Exercise description: Here the requirement is to repeat every record exactly, in full.

++++ Record set

import Literature.Analysis.FluidPDE.GKPRegularityPersistence
import Literature.Analysis.FluidPDE.NSCriticalClosureBesovProofs
import Literature.Analysis.FluidPDE.LittlewoodPaleyBilinear
import Literature.Analysis.FluidPDE.TaoLocalisationHolds
import Literature.Analysis.FluidPDE.TaoLocalisationProofs
import HarnessLib

/-!
# Classical Leray–Hopf solutions from rapidly decaying data lie in GKP's path space

Analysis/FluidPDE proof file (theorems only: no definition, no named fact, no statement of the
tree is changed), on the discharge path of the named fact
`Literature.Analysis.FluidPDE.hasSmoothExtensionPast_of_eHomBesovNorm_bounded`
(`NSCriticalClosure.lean`; Gallagher–Koch–Planchon 2016, Thm. 1, contrapositive for classical
Leray–Hopf solutions from rapidly decaying data).

## Why

The GKP seats' audits (`GKPRegularityPersistence.lean`, `GKPCriticalElementsPathSpace.lean`,
`GKPCompactnessPathSpace.lean`, `GKPRigidityProofs.lean`) show that GKP's (1.9), Props. 2.1–2.3
and Thm. 1 are printed for `NS(u₀)`, the solution in Gallagher–Koch–Planchon's path space
`𝓛^{1:∞}_{p,q}[T' < T]` (GKP 2016, Def. 1.2, (1.5), (1.6)), rendered in the tree as
`MemGKPPathSpace p q T U := ∀ T' ∈ (0, T), ‖U‖_{𝓛^{1:∞}_{p,q}(0,T')} < ∞`, and that the tree's wider
class `IsBesovMildSolutionOn` reduces to it only through an unprinted identification. The
assemblies of the continuation criterion (`NSCriticalClosureBesovExponent.lean`,
`…SingleLeaf.lean`) feed the *classical* solution `(u, U)` into the blow-up criterion; for the
faithful, path-space forms of GKP's statements they must also know that this `(u, U)` lies in
`𝓛^{1:∞}_{p,q}[T' < T]`. This file proves exactly that:

* `memGKPPathSpace_of_classical` — for `ν > 0`, a classical solution of the unforced system on
  `ℝ³ × [0, T)`, Leray–Hopf from its rapidly decaying datum, with slice distributions `U t`, has
  `MemGKPPathSpace p q T U` for every `2 ≤ p < ∞`, `1 ≤ q`.

Mechanism (GKP 2016, Def. 1.2 and Rem. 1.3; Bahouri–Chemin–Danchin 2011, Lemma 2.1): on a closed
slab `[0, T']`, `T' < T`, Tao 2013 (Cor. 11.1 + Cor. 4.3 + Thm. 5.4 (iv),
`tao2011_hasBoundedSobolevNormsOn_holds`) bounds every `‖Dⁿ u(t)‖_{L²}` uniformly in `t`; hence,
block by block and uniformly in `t ∈ (0, T')`,
`‖Δ̇_j U(t)‖_{L^p} ≤ C 2^{3j(1/2-1/p)} ‖Δ̇_j U(t)‖_{L²}` (Bernstein, `exists_eLpNormDistrib_lpBlock_le`)
with `‖Δ̇_j U(t)‖_{L²} ≤ C ‖u(t)‖_{L²}` (`exists_eLpNormDistrib_lpBlock_le_eLpNormDistrib`) and
`‖Δ̇_j U(t)‖_{L²} ≤ C 2^{-3j} ∑ ‖∂³U(t)‖_{L²}` (`exists_eLpNormDistrib_lpBlock_le_sum_lineDeriv`
three times, the distributional derivatives being the classical ones,
`IsDistributionOf.iteratedFDeriv_cons`); since `s_p + 3(1/2 - 1/p) = 1/2`, the weights of
`L̃^∞((0,T'); Ḃ^{s_p}_{p,q})` are `≤ K 2^{-|j|/2}` and those of `L̃¹((0,T'); Ḃ^{s_p+2}_{p,q})` are
`≤ K T' 2^{-|j|/2}`, both summable (`tsum_two_rpow_neg_abs_half_ne_top`), for every `q ≥ 1`
(`eLpNorm_count_exponent_antitone`).

Also proved, reusable: `IsDistributionOf.iteratedFDeriv_cons` (distributions of iterated
classical derivatives), `exists_eLpNormDistrib_lpBlock_two_le_of_third_derivatives` (the `2^{-3j}`
block bound from third distributional derivatives), `eLpNorm_count_lt_top_of_le_two_rpow_neg_abs`,
`eCheminLernerNorm_lt_top_of_blockwise` (a blockwise, time-uniform bound `≤ M 2^{-|j|/2} 2^{-js}`
gives `L̃^ρ(S; Ḃ^s_{p,q})` finiteness on a time set of finite measure).

## Mathlib / tree search

Tree: `MemGKPPathSpace` (`GKPRegularityPersistence`), `eCheminLernerNorm`, `eBlockTimeNorm`,
`eGKPPathNorm_one_top`, `criticalIndex` (`FunctionSpaces/CheminLerner`),
`exists_eLpNormDistrib_lpBlock_le` (`LittlewoodPaleyBernsteinProofs`),
`exists_eLpNormDistrib_lpBlock_le_eLpNormDistrib`, `exists_eLpNormDistrib_lpBlock_le_sum_lineDeriv`,
`IsDistributionOf.lineDeriv` (`NSCriticalClosureBesovProofs`), `IsDistributionOf.eLpNormDistrib_eq`
(`LittlewoodPaleyBlockFn`), `tsum_two_rpow_neg_abs_half_ne_top` (`LittlewoodPaleyBilinear`),
`eLpNorm_count_exponent_antitone` (`GKPCriticalElements`),
`tao2011_hasBoundedSobolevNormsOn.closedSlab`, `tao2011_hasBoundedSobolevNormsOn_holds`,
`linfty_bound_of_hasBoundedSobolevNormsOn_holds` (`TaoLocalisation*`). No statement placing
classical solutions in `𝓛^{1:∞}` existed (`lean search 'MemGKPPathSpace'`). Mathlib:
`DifferentiableAt.iteratedFDeriv_succ_apply_left'`, `ContDiff.iteratedFDeriv_right`,
`ContinuousMultilinearMap.le_opNorm`, `eLpNorm_le_of_ae_enorm_bound`, `lintegral_count`.

## References

* I. Gallagher, G. S. Koch, F. Planchon, *Blow-up of critical Besov norms at a potential
  Navier–Stokes singularity*, Comm. Math. Phys. 343 (2016) 39–82 = arXiv:1407.4156, Def. 1.2,
  (1.5), (1.6), Rem. 1.3. [GKP2016]
* H. Bahouri, J.-Y. Chemin, R. Danchin, *Fourier Analysis and Nonlinear Partial Differential
  Equations* (2011), Lemma 2.1, Def. 2.67. [BahouriCheminDanchin2011]
* T. Tao, *Localisation and compactness properties of the Navier–Stokes global regularity
  problem*, Anal. PDE 6 (2013) 25–107, Cor. 11.1, Cor. 4.3, Thm. 5.4. [Tao2011]
-/

noncomputable section

open MeasureTheory TemperedDistribution Set Function Filter
open _root_.Topology
open scoped SchwartzMap ENNReal NNReal LineDeriv

namespace Literature.Analysis.FluidPDE

/-! ### Distributions of iterated classical derivatives -/

section IteratedDerivatives

variable {ι : Type*} [Fintype ι] {E : Type*} [NormedAddCommGroup E] [InnerProductSpace ℝ E]
  [FiniteDimensional ℝ E] [MeasurableSpace E] [BorelSpace E]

++++++++

Task solution:
import Literature.Analysis.FluidPDE.GKPRegularityPersistence
import Literature.Analysis.FluidPDE.NSCriticalClosureBesovProofs
import Literature.Analysis.FluidPDE.LittlewoodPaleyBilinear
import Literature.Analysis.FluidPDE.TaoLocalisationHolds
import Literature.Analysis.FluidPDE.TaoLocalisationProofs
import HarnessLib

/-!
# Classical Leray–Hopf solutions from rapidly decaying data lie in GKP's path space

Analysis/FluidPDE proof file (theorems only: no definition, no named fact, no statement of the
tree is changed), on the discharge path of the named fact
`Literature.Analysis.FluidPDE.hasSmoothExtensionPast_of_eHomBesovNorm_bounded`
(`NSCriticalClosure.lean`; Gallagher–Koch–Planchon 2016, Thm. 1, contrapositive for classical
Leray–Hopf solutions from rapidly decaying data).

## Why

The GKP seats' audits (`GKPRegularityPersistence.lean`, `GKPCriticalElementsPathSpace.lean`,
`GKPCompactnessPathSpace.lean`, `GKPRigidityProofs.lean`) show that GKP's (1.9), Props. 2.1–2.3
and Thm. 1 are printed for `NS(u₀)`, the solution in Gallagher–Koch–Planchon's path space
`𝓛^{1:∞}_{p,q}[T' < T]` (GKP 2016, Def. 1.2, (1.5), (1.6)), rendered in the tree as
`MemGKPPathSpace p q T U := ∀ T' ∈ (0, T), ‖U‖_{𝓛^{1:∞}_{p,q}(0,T')} < ∞`, and that the tree's wider
class `IsBesovMildSolutionOn` reduces to it only through an unprinted identification. The
assemblies of the continuation criterion (`NSCriticalClosureBesovExponent.lean`,
`…SingleLeaf.lean`) feed the *classical* solution `(u, U)` into the blow-up criterion; for the
faithful, path-space forms of GKP's statements they must also know that this `(u, U)` lies in
`𝓛^{1:∞}_{p,q}[T' < T]`. This file proves exactly that:

* `memGKPPathSpace_of_classical` — for `ν > 0`, a classical solution of the unforced system on
  `ℝ³ × [0, T)`, Leray–Hopf from its rapidly decaying datum, with slice distributions `U t`, has
  `MemGKPPathSpace p q T U` for every `2 ≤ p < ∞`, `1 ≤ q`.

Mechanism (GKP 2016, Def. 1.2 and Rem. 1.3; Bahouri–Chemin–Danchin 2011, Lemma 2.1): on a closed
slab `[0, T']`, `T' < T`, Tao 2013 (Cor. 11.1 + Cor. 4.3 + Thm. 5.4 (iv),
`tao2011_hasBoundedSobolevNormsOn_holds`) bounds every `‖Dⁿ u(t)‖_{L²}` uniformly in `t`; hence,
block by block and uniformly in `t ∈ (0, T')`,
`‖Δ̇_j U(t)‖_{L^p} ≤ C 2^{3j(1/2-1/p)} ‖Δ̇_j U(t)‖_{L²}` (Bernstein, `exists_eLpNormDistrib_lpBlock_le`)
with `‖Δ̇_j U(t)‖_{L²} ≤ C ‖u(t)‖_{L²}` (`exists_eLpNormDistrib_lpBlock_le_eLpNormDistrib`) and
`‖Δ̇_j U(t)‖_{L²} ≤ C 2^{-3j} ∑ ‖∂³U(t)‖_{L²}` (`exists_eLpNormDistrib_lpBlock_le_sum_lineDeriv`
three times, the distributional derivatives being the classical ones,
`IsDistributionOf.iteratedFDeriv_cons`); since `s_p + 3(1/2 - 1/p) = 1/2`, the weights of
`L̃^∞((0,T'); Ḃ^{s_p}_{p,q})` are `≤ K 2^{-|j|/2}` and those of `L̃¹((0,T'); Ḃ^{s_p+2}_{p,q})` are
`≤ K T' 2^{-|j|/2}`, both summable (`tsum_two_rpow_neg_abs_half_ne_top`), for every `q ≥ 1`
(`eLpNorm_count_exponent_antitone`).

Also proved, reusable: `IsDistributionOf.iteratedFDeriv_cons` (distributions of iterated
classical derivatives), `exists_eLpNormDistrib_lpBlock_two_le_of_third_derivatives` (the `2^{-3j}`
block bound from third distributional derivatives), `eLpNorm_count_lt_top_of_le_two_rpow_neg_abs`,
`eCheminLernerNorm_lt_top_of_blockwise` (a blockwise, time-uniform bound `≤ M 2^{-|j|/2} 2^{-js}`
gives `L̃^ρ(S; Ḃ^s_{p,q})` finiteness on a time set of finite measure).

## Mathlib / tree search

Tree: `MemGKPPathSpace` (`GKPRegularityPersistence`), `eCheminLernerNorm`, `eBlockTimeNorm`,
`eGKPPathNorm_one_top`, `criticalIndex` (`FunctionSpaces/CheminLerner`),
`exists_eLpNormDistrib_lpBlock_le` (`LittlewoodPaleyBernsteinProofs`),
`exists_eLpNormDistrib_lpBlock_le_eLpNormDistrib`, `exists_eLpNormDistrib_lpBlock_le_sum_lineDeriv`,
`IsDistributionOf.lineDeriv` (`NSCriticalClosureBesovProofs`), `IsDistributionOf.eLpNormDistrib_eq`
(`LittlewoodPaleyBlockFn`), `tsum_two_rpow_neg_abs_half_ne_top` (`LittlewoodPaleyBilinear`),
`eLpNorm_count_exponent_antitone` (`GKPCriticalElements`),
`tao2011_hasBoundedSobolevNormsOn.closedSlab`, `tao2011_hasBoundedSobolevNormsOn_holds`,
`linfty_bound_of_hasBoundedSobolevNormsOn_holds` (`TaoLocalisation*`). No statement placing
classical solutions in `𝓛^{1:∞}` existed (`lean search 'MemGKPPathSpace'`). Mathlib:
`DifferentiableAt.iteratedFDeriv_succ_apply_left'`, `ContDiff.iteratedFDeriv_right`,
`ContinuousMultilinearMap.le_opNorm`, `eLpNorm_le_of_ae_enorm_bound`, `lintegral_count`.

## References

* I. Gallagher, G. S. Koch, F. Planchon, *Blow-up of critical Besov norms at a potential
  Navier–Stokes singularity*, Comm. Math. Phys. 343 (2016) 39–82 = arXiv:1407.4156, Def. 1.2,
  (1.5), (1.6), Rem. 1.3. [GKP2016]
* H. Bahouri, J.-Y. Chemin, R. Danchin, *Fourier Analysis and Nonlinear Partial Differential
  Equations* (2011), Lemma 2.1, Def. 2.67. [BahouriCheminDanchin2011]
* T. Tao, *Localisation and compactness properties of the Navier–Stokes global regularity
  problem*, Anal. PDE 6 (2013) 25–107, Cor. 11.1, Cor. 4.3, Thm. 5.4. [Tao2011]
-/

noncomputable section

open MeasureTheory TemperedDistribution Set Function Filter
open _root_.Topology
open scoped SchwartzMap ENNReal NNReal LineDeriv

namespace Literature.Analysis.FluidPDE

/-! ### Distributions of iterated classical derivatives -/

section IteratedDerivatives

variable {ι : Type*} [Fintype ι] {E : Type*} [NormedAddCommGroup E] [InnerProductSpace ℝ E]
  [FiniteDimensional ℝ E] [MeasurableSpace E] [BorelSpace E]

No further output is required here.